**WHAT YOU SHOULD DO:**
Among the entries that follow, the required portion opens with the line containing "have key : A" and closes with the line containing "have ha1 : a = 1 ∨ a = -1 := by". Give that portion again exactly, and nothing else.

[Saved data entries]

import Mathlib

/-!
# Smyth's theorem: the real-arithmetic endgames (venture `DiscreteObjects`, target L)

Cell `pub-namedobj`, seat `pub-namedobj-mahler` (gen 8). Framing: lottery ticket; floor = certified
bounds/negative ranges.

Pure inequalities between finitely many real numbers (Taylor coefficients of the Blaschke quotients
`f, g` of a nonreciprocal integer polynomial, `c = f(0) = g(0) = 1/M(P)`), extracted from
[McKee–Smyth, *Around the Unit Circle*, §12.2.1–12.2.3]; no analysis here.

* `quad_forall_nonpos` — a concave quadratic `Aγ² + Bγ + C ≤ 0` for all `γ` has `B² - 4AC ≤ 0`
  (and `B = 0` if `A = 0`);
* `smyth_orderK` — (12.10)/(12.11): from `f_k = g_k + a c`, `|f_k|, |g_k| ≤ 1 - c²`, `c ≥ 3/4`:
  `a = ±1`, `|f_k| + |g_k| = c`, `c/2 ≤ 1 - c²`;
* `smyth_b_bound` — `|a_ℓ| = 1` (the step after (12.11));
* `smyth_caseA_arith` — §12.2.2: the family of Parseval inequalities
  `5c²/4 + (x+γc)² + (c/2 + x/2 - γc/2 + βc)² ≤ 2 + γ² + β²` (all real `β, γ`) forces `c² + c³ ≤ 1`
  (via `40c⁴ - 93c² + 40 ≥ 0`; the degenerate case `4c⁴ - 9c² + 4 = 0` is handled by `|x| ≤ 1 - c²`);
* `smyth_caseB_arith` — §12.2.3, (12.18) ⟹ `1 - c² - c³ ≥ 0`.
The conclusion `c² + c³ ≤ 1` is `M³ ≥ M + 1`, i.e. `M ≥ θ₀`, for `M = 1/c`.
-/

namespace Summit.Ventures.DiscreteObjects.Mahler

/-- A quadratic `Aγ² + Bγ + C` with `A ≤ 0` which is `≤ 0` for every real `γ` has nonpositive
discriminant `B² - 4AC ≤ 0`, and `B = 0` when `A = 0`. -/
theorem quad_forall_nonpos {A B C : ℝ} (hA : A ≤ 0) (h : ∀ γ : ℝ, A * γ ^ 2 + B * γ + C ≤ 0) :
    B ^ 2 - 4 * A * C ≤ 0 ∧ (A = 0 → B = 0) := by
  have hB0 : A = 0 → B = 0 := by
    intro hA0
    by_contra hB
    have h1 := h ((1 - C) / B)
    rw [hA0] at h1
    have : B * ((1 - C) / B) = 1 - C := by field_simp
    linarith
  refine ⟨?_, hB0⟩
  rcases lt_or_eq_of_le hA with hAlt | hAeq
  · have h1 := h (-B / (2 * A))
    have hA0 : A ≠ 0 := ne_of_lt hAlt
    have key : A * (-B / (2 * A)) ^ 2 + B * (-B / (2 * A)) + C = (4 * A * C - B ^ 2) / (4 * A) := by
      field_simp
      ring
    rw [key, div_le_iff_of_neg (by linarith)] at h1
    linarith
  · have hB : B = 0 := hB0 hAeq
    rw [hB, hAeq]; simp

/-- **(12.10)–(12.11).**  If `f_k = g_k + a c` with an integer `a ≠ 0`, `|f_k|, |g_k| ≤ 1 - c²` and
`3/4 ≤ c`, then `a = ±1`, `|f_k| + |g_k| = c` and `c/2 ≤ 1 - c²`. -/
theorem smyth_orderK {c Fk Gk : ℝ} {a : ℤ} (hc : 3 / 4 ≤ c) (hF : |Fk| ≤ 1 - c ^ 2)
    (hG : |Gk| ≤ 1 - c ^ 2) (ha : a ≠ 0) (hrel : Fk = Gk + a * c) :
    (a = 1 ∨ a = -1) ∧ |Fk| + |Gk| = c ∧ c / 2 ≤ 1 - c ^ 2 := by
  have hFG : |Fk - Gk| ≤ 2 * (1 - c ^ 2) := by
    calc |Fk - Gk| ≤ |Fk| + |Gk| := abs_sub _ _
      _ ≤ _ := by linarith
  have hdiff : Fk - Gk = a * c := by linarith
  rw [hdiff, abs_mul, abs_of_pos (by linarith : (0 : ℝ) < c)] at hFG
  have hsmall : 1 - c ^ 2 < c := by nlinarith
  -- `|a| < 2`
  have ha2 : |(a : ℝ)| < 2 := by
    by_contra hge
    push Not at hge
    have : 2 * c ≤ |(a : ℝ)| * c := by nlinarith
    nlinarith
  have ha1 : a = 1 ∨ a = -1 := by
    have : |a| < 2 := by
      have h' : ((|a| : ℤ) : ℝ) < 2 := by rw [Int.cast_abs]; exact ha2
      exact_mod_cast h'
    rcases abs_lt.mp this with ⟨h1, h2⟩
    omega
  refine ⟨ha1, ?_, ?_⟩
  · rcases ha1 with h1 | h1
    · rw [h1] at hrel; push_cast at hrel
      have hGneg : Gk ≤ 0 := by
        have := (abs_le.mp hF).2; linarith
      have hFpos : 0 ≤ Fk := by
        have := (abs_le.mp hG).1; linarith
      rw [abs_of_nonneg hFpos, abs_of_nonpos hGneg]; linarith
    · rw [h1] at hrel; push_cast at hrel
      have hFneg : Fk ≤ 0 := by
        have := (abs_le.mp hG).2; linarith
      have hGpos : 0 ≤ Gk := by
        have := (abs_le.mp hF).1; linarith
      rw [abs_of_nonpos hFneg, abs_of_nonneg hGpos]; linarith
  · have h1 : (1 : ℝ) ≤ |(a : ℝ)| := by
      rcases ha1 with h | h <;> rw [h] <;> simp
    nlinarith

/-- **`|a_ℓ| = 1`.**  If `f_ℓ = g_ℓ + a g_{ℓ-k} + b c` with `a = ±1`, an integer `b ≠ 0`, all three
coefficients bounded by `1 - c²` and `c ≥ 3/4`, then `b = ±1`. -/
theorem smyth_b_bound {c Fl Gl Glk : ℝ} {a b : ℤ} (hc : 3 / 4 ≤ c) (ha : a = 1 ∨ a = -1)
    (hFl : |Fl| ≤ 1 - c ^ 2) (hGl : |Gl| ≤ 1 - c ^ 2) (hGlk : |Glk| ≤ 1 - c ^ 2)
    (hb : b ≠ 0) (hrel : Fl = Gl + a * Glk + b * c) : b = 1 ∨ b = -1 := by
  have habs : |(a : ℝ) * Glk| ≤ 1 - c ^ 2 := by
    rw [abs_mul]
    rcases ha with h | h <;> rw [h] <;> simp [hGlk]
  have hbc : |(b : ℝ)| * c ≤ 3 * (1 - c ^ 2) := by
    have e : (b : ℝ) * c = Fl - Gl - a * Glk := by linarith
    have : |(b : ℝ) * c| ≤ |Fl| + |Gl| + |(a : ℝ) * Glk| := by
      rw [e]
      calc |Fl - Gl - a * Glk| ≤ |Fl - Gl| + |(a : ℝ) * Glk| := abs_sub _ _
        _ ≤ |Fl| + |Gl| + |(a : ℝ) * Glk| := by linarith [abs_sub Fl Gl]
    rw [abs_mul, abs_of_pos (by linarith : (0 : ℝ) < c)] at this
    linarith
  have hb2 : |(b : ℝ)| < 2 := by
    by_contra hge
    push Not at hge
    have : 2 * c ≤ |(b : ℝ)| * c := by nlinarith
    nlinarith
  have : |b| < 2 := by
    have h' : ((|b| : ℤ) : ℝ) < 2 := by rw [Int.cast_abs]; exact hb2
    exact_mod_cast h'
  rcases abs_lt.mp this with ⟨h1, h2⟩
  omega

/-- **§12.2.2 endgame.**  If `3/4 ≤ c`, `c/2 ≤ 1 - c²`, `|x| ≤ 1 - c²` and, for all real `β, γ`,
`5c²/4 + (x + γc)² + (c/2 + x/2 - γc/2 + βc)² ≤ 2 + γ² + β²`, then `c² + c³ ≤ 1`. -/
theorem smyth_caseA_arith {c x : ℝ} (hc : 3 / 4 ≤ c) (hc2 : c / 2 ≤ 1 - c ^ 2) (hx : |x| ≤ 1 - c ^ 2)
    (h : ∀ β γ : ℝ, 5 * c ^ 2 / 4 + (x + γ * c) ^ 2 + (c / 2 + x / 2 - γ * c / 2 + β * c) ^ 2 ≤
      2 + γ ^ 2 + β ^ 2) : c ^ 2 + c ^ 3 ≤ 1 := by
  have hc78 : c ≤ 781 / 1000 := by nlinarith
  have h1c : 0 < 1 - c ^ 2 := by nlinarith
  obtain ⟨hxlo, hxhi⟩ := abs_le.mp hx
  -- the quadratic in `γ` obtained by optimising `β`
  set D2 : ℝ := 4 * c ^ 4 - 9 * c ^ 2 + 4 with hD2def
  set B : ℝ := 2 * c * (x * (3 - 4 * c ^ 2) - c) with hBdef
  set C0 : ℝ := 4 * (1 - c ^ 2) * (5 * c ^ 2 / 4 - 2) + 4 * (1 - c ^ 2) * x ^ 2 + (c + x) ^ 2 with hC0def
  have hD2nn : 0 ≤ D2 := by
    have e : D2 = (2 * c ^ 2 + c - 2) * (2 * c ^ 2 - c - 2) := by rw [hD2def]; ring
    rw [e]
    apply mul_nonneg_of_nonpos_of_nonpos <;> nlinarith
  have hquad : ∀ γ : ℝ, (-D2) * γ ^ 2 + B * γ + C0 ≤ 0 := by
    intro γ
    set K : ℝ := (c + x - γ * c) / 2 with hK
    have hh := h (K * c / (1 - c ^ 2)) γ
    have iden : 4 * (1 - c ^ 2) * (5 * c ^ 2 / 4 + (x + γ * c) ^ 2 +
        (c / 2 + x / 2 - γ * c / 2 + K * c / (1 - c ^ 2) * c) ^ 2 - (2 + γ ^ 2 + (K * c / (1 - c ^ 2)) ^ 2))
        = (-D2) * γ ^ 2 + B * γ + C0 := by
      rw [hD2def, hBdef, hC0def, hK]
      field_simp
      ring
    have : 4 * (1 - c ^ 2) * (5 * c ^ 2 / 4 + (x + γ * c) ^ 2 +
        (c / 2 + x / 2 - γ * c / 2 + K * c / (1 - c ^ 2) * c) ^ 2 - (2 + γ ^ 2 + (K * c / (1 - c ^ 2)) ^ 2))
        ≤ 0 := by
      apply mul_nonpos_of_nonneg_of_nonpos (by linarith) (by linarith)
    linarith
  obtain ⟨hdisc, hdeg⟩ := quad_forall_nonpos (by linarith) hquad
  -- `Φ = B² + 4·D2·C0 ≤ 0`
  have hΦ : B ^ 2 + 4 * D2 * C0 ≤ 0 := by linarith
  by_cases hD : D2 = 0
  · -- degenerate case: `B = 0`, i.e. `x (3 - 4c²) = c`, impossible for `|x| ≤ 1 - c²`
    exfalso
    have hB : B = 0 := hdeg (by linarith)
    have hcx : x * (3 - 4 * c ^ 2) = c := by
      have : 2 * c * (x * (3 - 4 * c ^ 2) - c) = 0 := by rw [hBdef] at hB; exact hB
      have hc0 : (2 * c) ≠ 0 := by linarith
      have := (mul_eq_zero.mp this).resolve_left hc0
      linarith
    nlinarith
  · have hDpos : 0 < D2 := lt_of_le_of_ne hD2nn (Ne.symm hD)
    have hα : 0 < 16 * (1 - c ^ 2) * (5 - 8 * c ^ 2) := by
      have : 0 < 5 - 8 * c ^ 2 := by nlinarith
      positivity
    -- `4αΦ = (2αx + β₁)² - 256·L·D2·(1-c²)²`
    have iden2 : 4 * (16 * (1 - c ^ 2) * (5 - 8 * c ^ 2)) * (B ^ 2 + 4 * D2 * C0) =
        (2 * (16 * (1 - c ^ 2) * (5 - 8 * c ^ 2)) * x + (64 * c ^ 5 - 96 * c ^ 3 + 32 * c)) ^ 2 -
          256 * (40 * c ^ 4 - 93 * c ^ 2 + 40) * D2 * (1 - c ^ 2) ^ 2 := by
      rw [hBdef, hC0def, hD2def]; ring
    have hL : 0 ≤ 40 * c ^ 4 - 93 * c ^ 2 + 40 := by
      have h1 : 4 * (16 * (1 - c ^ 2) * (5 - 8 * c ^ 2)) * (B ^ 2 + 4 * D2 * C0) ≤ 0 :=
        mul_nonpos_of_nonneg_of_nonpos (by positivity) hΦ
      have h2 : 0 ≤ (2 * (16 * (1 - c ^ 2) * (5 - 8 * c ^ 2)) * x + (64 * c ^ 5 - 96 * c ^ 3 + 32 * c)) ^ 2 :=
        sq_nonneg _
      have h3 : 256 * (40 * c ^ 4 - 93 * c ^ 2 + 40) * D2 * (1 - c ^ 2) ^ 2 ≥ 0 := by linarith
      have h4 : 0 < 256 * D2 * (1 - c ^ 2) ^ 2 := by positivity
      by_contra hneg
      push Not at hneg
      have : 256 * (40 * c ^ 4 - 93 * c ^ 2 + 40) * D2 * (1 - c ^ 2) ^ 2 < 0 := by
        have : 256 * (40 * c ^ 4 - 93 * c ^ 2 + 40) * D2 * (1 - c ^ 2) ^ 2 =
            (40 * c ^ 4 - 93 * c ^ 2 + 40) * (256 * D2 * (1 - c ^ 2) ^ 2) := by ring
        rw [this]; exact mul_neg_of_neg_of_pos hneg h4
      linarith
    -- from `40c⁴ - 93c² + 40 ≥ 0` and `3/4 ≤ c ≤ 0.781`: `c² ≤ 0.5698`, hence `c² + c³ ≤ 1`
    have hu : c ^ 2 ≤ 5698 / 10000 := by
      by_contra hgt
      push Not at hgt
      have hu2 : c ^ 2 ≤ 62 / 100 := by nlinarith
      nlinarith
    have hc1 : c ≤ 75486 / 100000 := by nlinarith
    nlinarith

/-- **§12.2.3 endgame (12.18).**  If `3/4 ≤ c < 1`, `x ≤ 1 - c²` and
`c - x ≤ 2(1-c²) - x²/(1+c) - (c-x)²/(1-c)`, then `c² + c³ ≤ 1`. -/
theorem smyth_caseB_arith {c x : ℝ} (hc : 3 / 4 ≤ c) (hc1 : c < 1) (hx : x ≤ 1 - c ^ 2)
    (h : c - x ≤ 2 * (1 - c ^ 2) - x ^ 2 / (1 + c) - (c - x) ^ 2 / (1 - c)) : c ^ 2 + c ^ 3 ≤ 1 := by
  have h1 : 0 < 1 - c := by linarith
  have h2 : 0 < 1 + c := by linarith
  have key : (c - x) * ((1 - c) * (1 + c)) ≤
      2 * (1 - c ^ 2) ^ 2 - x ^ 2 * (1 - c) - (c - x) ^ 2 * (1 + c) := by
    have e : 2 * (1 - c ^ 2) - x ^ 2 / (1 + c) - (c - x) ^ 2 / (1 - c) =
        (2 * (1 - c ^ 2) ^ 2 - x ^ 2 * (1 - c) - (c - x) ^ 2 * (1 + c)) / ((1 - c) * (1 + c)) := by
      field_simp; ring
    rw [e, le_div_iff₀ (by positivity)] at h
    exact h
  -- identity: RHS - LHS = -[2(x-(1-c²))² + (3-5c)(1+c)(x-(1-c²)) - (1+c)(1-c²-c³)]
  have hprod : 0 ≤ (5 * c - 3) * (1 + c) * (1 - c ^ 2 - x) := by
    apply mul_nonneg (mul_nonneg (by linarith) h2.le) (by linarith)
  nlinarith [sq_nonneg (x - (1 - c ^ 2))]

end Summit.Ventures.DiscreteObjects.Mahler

**SOLUTION FOR THIS EXERCISE:**
    have key : A * (-B / (2 * A)) ^ 2 + B * (-B / (2 * A)) + C = (4 * A * C - B ^ 2) / (4 * A) := by
      field_simp
      ring
    rw [key, div_le_iff_of_neg (by linarith)] at h1
    linarith
  · have hB : B = 0 := hB0 hAeq
    rw [hB, hAeq]; simp

/-- **(12.10)–(12.11).**  If `f_k = g_k + a c` with an integer `a ≠ 0`, `|f_k|, |g_k| ≤ 1 - c²` and
`3/4 ≤ c`, then `a = ±1`, `|f_k| + |g_k| = c` and `c/2 ≤ 1 - c²`. -/
theorem smyth_orderK {c Fk Gk : ℝ} {a : ℤ} (hc : 3 / 4 ≤ c) (hF : |Fk| ≤ 1 - c ^ 2)
    (hG : |Gk| ≤ 1 - c ^ 2) (ha : a ≠ 0) (hrel : Fk = Gk + a * c) :
    (a = 1 ∨ a = -1) ∧ |Fk| + |Gk| = c ∧ c / 2 ≤ 1 - c ^ 2 := by
  have hFG : |Fk - Gk| ≤ 2 * (1 - c ^ 2) := by
    calc |Fk - Gk| ≤ |Fk| + |Gk| := abs_sub _ _
      _ ≤ _ := by linarith
  have hdiff : Fk - Gk = a * c := by linarith
  rw [hdiff, abs_mul, abs_of_pos (by linarith : (0 : ℝ) < c)] at hFG
  have hsmall : 1 - c ^ 2 < c := by nlinarith
  -- `|a| < 2`
  have ha2 : |(a : ℝ)| < 2 := by
    by_contra hge
    push Not at hge
    have : 2 * c ≤ |(a : ℝ)| * c := by nlinarith
    nlinarith
  have ha1 : a = 1 ∨ a = -1 := by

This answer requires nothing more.